--- Your objective ---
Every line of the data below should be retyped exactly.

--- Information shown ---
import Literature.Geometry.Lorentzian.TeukolskyRadialSchrodingerForm
import Literature.Geometry.Lorentzian.TeukolskyHorizonNormalisedLimits
import Literature.Geometry.Lorentzian.KerrSeparatedPotentialBounds
import Literature.Geometry.Lorentzian.KerrTortoiseRadius
import Literature.Analysis.ODE.SoninEnvelope
import HarnessLib

/-!
# Horizon-side envelopes of the horizon-normalised scalar radial solution `R_{𝓗⁺}` on a
# monotone stretch `(r₊, r₁]` of Carter's potential

(namespace `Literature.Geometry.Lorentzian.Kerr.Costa2019`; a bridge lemma toward the cone
Green-kernel bound for the scalar radial Teukolsky pair of R. Teixeira da Costa,
arXiv:1910.02854, Def. 2.3.)

For `0 < M`, `|a| < M`, a classical solution `R` of the scalar (`s = 0`) radial Teukolsky ODE with
`λ = Λ − a²ω²` (`Kerr.IsRadialTeukolskySolution`) normalised at `𝓗⁺`
(`Kerr.IsNormalisedHorizonSolution M a 0 ω m R`, TdC Def. 2.3), write `u = (r² + a²)^{1/2} R`,
`u′ = du/dr* = (Δ/(r² + a²)) d/dr[(r² + a²)^{1/2} R]`, `Φ = ω² − V`,
`V = Kerr.sepPotential M a ω m Λ`, `σ = ω − mω₊`. At the horizon end `r → r₊⁺` (`r* → −∞`):
`|u| → 1`, `|u′| → |σ|` (`Costa2019.tendsto_norm_horizonSolution`,
`Costa2019.tendsto_norm_deriv_horizonSolution`) and `Φ → Φ(r₊) = σ²` (DRSR Lemma 6.3.2,
`Kerr.omega_sq_sub_sepPotential_rPlus`). Along a tortoise radius function `ρ`
(`Kerr.IsTortoiseRadius`), `u ∘ ρ` solves Carter's equation `u″ + Φ u = 0`
(`Kerr.schrodingerForm`), so the Sonin–Pólya energy `E = Φ|u|² + |u′|²` has `E′ = Φ′|u|²` and
the Sonin envelope `N = |u|² + |u′|²/Φ` (`Φ > 0`) has `N′ = −Φ′|u′|²/Φ²`
(`Literature.Analysis.ODE.hasDerivAt_soninEnergy`, `…hasDerivAt_soninEnvelope`). On a stretch
`(r₊, r₁]` next to the horizon on which `V` is monotone this gives, for every `r ∈ (r₊, r₁]`:

* `Costa2019.horizonEnvelope_of_monotoneOn` — if `V` is non-decreasing on `(r₊, r₁]` (`Φ`
  non-increasing in `r*`, `E` non-increasing, `E ≤ E(−∞) = σ²·1 + σ²`):
  `Φ(r)·(r² + a²)|R(r)|² + (Δ/(r² + a²))²|d/dr[(r² + a²)^{1/2} R](r)|² ≤ 2σ²`
  (so `|u_𝓗′|² ≤ 2σ²` all the way into the barrier);
* `Costa2019.horizonEnvelope_of_antitoneOn` — if `V` is non-increasing on `(r₊, r₁]` and
  `σ ≠ 0` (`Φ` non-decreasing in `r*` from `Φ(−∞) = σ² > 0`, `N` non-increasing,
  `N ≤ N(−∞) = 1 + σ²/σ² = 2`): `(r² + a²)|R(r)|² ≤ 2` and
  `(Δ/(r² + a²))²|d/dr[(r² + a²)^{1/2} R](r)|² ≤ 2Φ(r)`.

The sign of `dV/dr` inside the stretch is read off the monotonicity
(`MonotoneOn.derivWithin_nonneg`); no fine structure of `V` is used. These are the elementary
`Q^y`-current (`y ≡ 1`) bounds for the horizon solution with the boundary condition
`u′ + iσu = 0` at `r* = −∞` of Dafermos–Rodnianski–Shlapentokh-Rothman (arXiv:1402.7034, §5.3,
§6.4). Everything is proved; theorems only.

## References
* M. Dafermos, I. Rodnianski, Y. Shlapentokh-Rothman, *Decay for solutions of the wave equation
  on Kerr exterior spacetimes III*, arXiv:1402.7034 = Ann. of Math. 183 (2016): §5.2.3 (Carter's
  equation), §5.3 (horizon boundary condition), Lemma 6.3.2 (`ω² − V(r₊)`), §6.4 (monotonicity
  of `V` next to `r₊`). [DafermosRodnianskiShlapentokhrothman2014]
* R. Teixeira da Costa, *Mode stability for the Teukolsky equation on extremal and subextremal
  Kerr spacetimes*, CMP 378 (2020) 705–781 = arXiv:1910.02854: Def. 2.3 (`R_{𝓗⁺}`). [Costa2019]
-/

noncomputable section

open Filter Set Topology

namespace Literature.Geometry.Lorentzian.Kerr

namespace Costa2019

/-! ### Along a tortoise radius: the horizon end `x → −∞` -/

-- Along a tortoise radius function `ρ`, `x → −∞` is `r → r₊⁺` (`ρ → r₊` at `−∞`, `ρ > r₊`):
-- this is `Costa2019.tendsto_tortoise_atBot_nhdsWithin`; surjectivity of `ρ` onto `(r₊, ∞)` is
-- `Costa2019.tortoise_exists_eq` (both in
-- Literature/Geometry/Lorentzian/TeukolskyWhitingEndgame.lean, in the import closure).

/-! ### Horizon data of `u_𝓗 = (ρ² + a²)^{1/2} R_𝓗 ∘ ρ` as `x → −∞` -/

/-- `|u_𝓗(x)| = (ρ² + a²)^{1/2}|R(ρ x)| → 1` as `x → −∞` (the normalisation of TdC Def. 2.3,
`Costa2019.tendsto_norm_horizonSolution`, along `ρ → r₊⁺`). [cite: Costa2019, Definition 2.3] -/
private theorem tendsto_norm_u {M a ω m : ℝ} {R : ℝ → ℂ}
    (hn : IsNormalisedHorizonSolution M a 0 ω m R) {ρ : ℝ → ℝ} (hρ : IsTortoiseRadius M a ρ) :
    Tendsto (fun y ↦ ‖((Real.sqrt (ρ y ^ 2 + a ^ 2) : ℝ) : ℂ) * R (ρ y)‖) atBot (𝓝 1) := by
  refine ((tendsto_norm_horizonSolution hn).comp (tendsto_tortoise_atBot_nhdsWithin hρ)).congr
    fun y ↦ ?_
  rw [norm_mul, Complex.norm_of_nonneg (Real.sqrt_nonneg _)]
  rfl

/-- `|u_𝓗′(x)| → |ω − mω₊|` as `x → −∞`, for the tortoise derivative
`u₁ = (Δ/(r² + a²)) d/dr[(r² + a²)^{1/2} R]` at `r = ρ x` (`0 < M`, `|a| < M`;
`Costa2019.tendsto_norm_deriv_horizonSolution` along `ρ → r₊⁺`).
[cite: Costa2019, Definition 2.3] -/
private theorem tendsto_norm_u₁ {M a ω m : ℝ} (hM : 0 < M) (ha : |a| < M) {R : ℝ → ℂ}
    (hn : IsNormalisedHorizonSolution M a 0 ω m R) {ρ : ℝ → ℝ} (hρ : IsTortoiseRadius M a ρ)
    {u₁ : ℝ → ℂ} (hu₁ : ∀ x, u₁ x = ((delta M a (ρ x) / (ρ x ^ 2 + a ^ 2) : ℝ) : ℂ) *
      deriv (fun r : ℝ ↦ ((Real.sqrt (r ^ 2 + a ^ 2) : ℝ) : ℂ) * R r) (ρ x)) :
    Tendsto (fun y ↦ ‖u₁ y‖) atBot (𝓝 |ω - m * horizonAngularVelocity M a|) := by
  have hsub : IsSubextremal M a := ha
  refine ((tendsto_norm_deriv_horizonSolution hM ha hn).comp
    (tendsto_tortoise_atBot_nhdsWithin hρ)).congr fun y ↦ ?_
  rw [hu₁ y, norm_mul, Complex.norm_of_nonneg (hρ.deriv_pos hsub y).le]
  rfl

--- Response below ---
import Literature.Geometry.Lorentzian.TeukolskyRadialSchrodingerForm
import Literature.Geometry.Lorentzian.TeukolskyHorizonNormalisedLimits
import Literature.Geometry.Lorentzian.KerrSeparatedPotentialBounds
import Literature.Geometry.Lorentzian.KerrTortoiseRadius
import Literature.Analysis.ODE.SoninEnvelope
import HarnessLib

/-!
# Horizon-side envelopes of the horizon-normalised scalar radial solution `R_{𝓗⁺}` on a
# monotone stretch `(r₊, r₁]` of Carter's potential

(namespace `Literature.Geometry.Lorentzian.Kerr.Costa2019`; a bridge lemma toward the cone
Green-kernel bound for the scalar radial Teukolsky pair of R. Teixeira da Costa,
arXiv:1910.02854, Def. 2.3.)

For `0 < M`, `|a| < M`, a classical solution `R` of the scalar (`s = 0`) radial Teukolsky ODE with
`λ = Λ − a²ω²` (`Kerr.IsRadialTeukolskySolution`) normalised at `𝓗⁺`
(`Kerr.IsNormalisedHorizonSolution M a 0 ω m R`, TdC Def. 2.3), write `u = (r² + a²)^{1/2} R`,
`u′ = du/dr* = (Δ/(r² + a²)) d/dr[(r² + a²)^{1/2} R]`, `Φ = ω² − V`,
`V = Kerr.sepPotential M a ω m Λ`, `σ = ω − mω₊`. At the horizon end `r → r₊⁺` (`r* → −∞`):
`|u| → 1`, `|u′| → |σ|` (`Costa2019.tendsto_norm_horizonSolution`,
`Costa2019.tendsto_norm_deriv_horizonSolution`) and `Φ → Φ(r₊) = σ²` (DRSR Lemma 6.3.2,
`Kerr.omega_sq_sub_sepPotential_rPlus`). Along a tortoise radius function `ρ`
(`Kerr.IsTortoiseRadius`), `u ∘ ρ` solves Carter's equation `u″ + Φ u = 0`
(`Kerr.schrodingerForm`), so the Sonin–Pólya energy `E = Φ|u|² + |u′|²` has `E′ = Φ′|u|²` and
the Sonin envelope `N = |u|² + |u′|²/Φ` (`Φ > 0`) has `N′ = −Φ′|u′|²/Φ²`
(`Literature.Analysis.ODE.hasDerivAt_soninEnergy`, `…hasDerivAt_soninEnvelope`). On a stretch
`(r₊, r₁]` next to the horizon on which `V` is monotone this gives, for every `r ∈ (r₊, r₁]`:

* `Costa2019.horizonEnvelope_of_monotoneOn` — if `V` is non-decreasing on `(r₊, r₁]` (`Φ`
  non-increasing in `r*`, `E` non-increasing, `E ≤ E(−∞) = σ²·1 + σ²`):
  `Φ(r)·(r² + a²)|R(r)|² + (Δ/(r² + a²))²|d/dr[(r² + a²)^{1/2} R](r)|² ≤ 2σ²`
  (so `|u_𝓗′|² ≤ 2σ²` all the way into the barrier);
* `Costa2019.horizonEnvelope_of_antitoneOn` — if `V` is non-increasing on `(r₊, r₁]` and
  `σ ≠ 0` (`Φ` non-decreasing in `r*` from `Φ(−∞) = σ² > 0`, `N` non-increasing,
  `N ≤ N(−∞) = 1 + σ²/σ² = 2`): `(r² + a²)|R(r)|² ≤ 2` and
  `(Δ/(r² + a²))²|d/dr[(r² + a²)^{1/2} R](r)|² ≤ 2Φ(r)`.

The sign of `dV/dr` inside the stretch is read off the monotonicity
(`MonotoneOn.derivWithin_nonneg`); no fine structure of `V` is used. These are the elementary
`Q^y`-current (`y ≡ 1`) bounds for the horizon solution with the boundary condition
`u′ + iσu = 0` at `r* = −∞` of Dafermos–Rodnianski–Shlapentokh-Rothman (arXiv:1402.7034, §5.3,
§6.4). Everything is proved; theorems only.

## References
* M. Dafermos, I. Rodnianski, Y. Shlapentokh-Rothman, *Decay for solutions of the wave equation
  on Kerr exterior spacetimes III*, arXiv:1402.7034 = Ann. of Math. 183 (2016): §5.2.3 (Carter's
  equation), §5.3 (horizon boundary condition), Lemma 6.3.2 (`ω² − V(r₊)`), §6.4 (monotonicity
  of `V` next to `r₊`). [DafermosRodnianskiShlapentokhrothman2014]
* R. Teixeira da Costa, *Mode stability for the Teukolsky equation on extremal and subextremal
  Kerr spacetimes*, CMP 378 (2020) 705–781 = arXiv:1910.02854: Def. 2.3 (`R_{𝓗⁺}`). [Costa2019]
-/

noncomputable section

open Filter Set Topology

namespace Literature.Geometry.Lorentzian.Kerr

namespace Costa2019

/-! ### Along a tortoise radius: the horizon end `x → −∞` -/

-- Along a tortoise radius function `ρ`, `x → −∞` is `r → r₊⁺` (`ρ → r₊` at `−∞`, `ρ > r₊`):
-- this is `Costa2019.tendsto_tortoise_atBot_nhdsWithin`; surjectivity of `ρ` onto `(r₊, ∞)` is
-- `Costa2019.tortoise_exists_eq` (both in
-- Literature/Geometry/Lorentzian/TeukolskyWhitingEndgame.lean, in the import closure).

/-! ### Horizon data of `u_𝓗 = (ρ² + a²)^{1/2} R_𝓗 ∘ ρ` as `x → −∞` -/

/-- `|u_𝓗(x)| = (ρ² + a²)^{1/2}|R(ρ x)| → 1` as `x → −∞` (the normalisation of TdC Def. 2.3,
`Costa2019.tendsto_norm_horizonSolution`, along `ρ → r₊⁺`). [cite: Costa2019, Definition 2.3] -/
private theorem tendsto_norm_u {M a ω m : ℝ} {R : ℝ → ℂ}
    (hn : IsNormalisedHorizonSolution M a 0 ω m R) {ρ : ℝ → ℝ} (hρ : IsTortoiseRadius M a ρ) :
    Tendsto (fun y ↦ ‖((Real.sqrt (ρ y ^ 2 + a ^ 2) : ℝ) : ℂ) * R (ρ y)‖) atBot (𝓝 1) := by
  refine ((tendsto_norm_horizonSolution hn).comp (tendsto_tortoise_atBot_nhdsWithin hρ)).congr
    fun y ↦ ?_
  rw [norm_mul, Complex.norm_of_nonneg (Real.sqrt_nonneg _)]
  rfl

/-- `|u_𝓗′(x)| → |ω − mω₊|` as `x → −∞`, for the tortoise derivative
`u₁ = (Δ/(r² + a²)) d/dr[(r² + a²)^{1/2} R]` at `r = ρ x` (`0 < M`, `|a| < M`;
`Costa2019.tendsto_norm_deriv_horizonSolution` along `ρ → r₊⁺`).
[cite: Costa2019, Definition 2.3] -/
private theorem tendsto_norm_u₁ {M a ω m : ℝ} (hM : 0 < M) (ha : |a| < M) {R : ℝ → ℂ}
    (hn : IsNormalisedHorizonSolution M a 0 ω m R) {ρ : ℝ → ℝ} (hρ : IsTortoiseRadius M a ρ)
    {u₁ : ℝ → ℂ} (hu₁ : ∀ x, u₁ x = ((delta M a (ρ x) / (ρ x ^ 2 + a ^ 2) : ℝ) : ℂ) *
      deriv (fun r : ℝ ↦ ((Real.sqrt (r ^ 2 + a ^ 2) : ℝ) : ℂ) * R r) (ρ x)) :
    Tendsto (fun y ↦ ‖u₁ y‖) atBot (𝓝 |ω - m * horizonAngularVelocity M a|) := by
  have hsub : IsSubextremal M a := ha
  refine ((tendsto_norm_deriv_horizonSolution hM ha hn).comp
    (tendsto_tortoise_atBot_nhdsWithin hρ)).congr fun y ↦ ?_
  rw [hu₁ y, norm_mul, Complex.norm_of_nonneg (hρ.deriv_pos hsub y).le]
  rfl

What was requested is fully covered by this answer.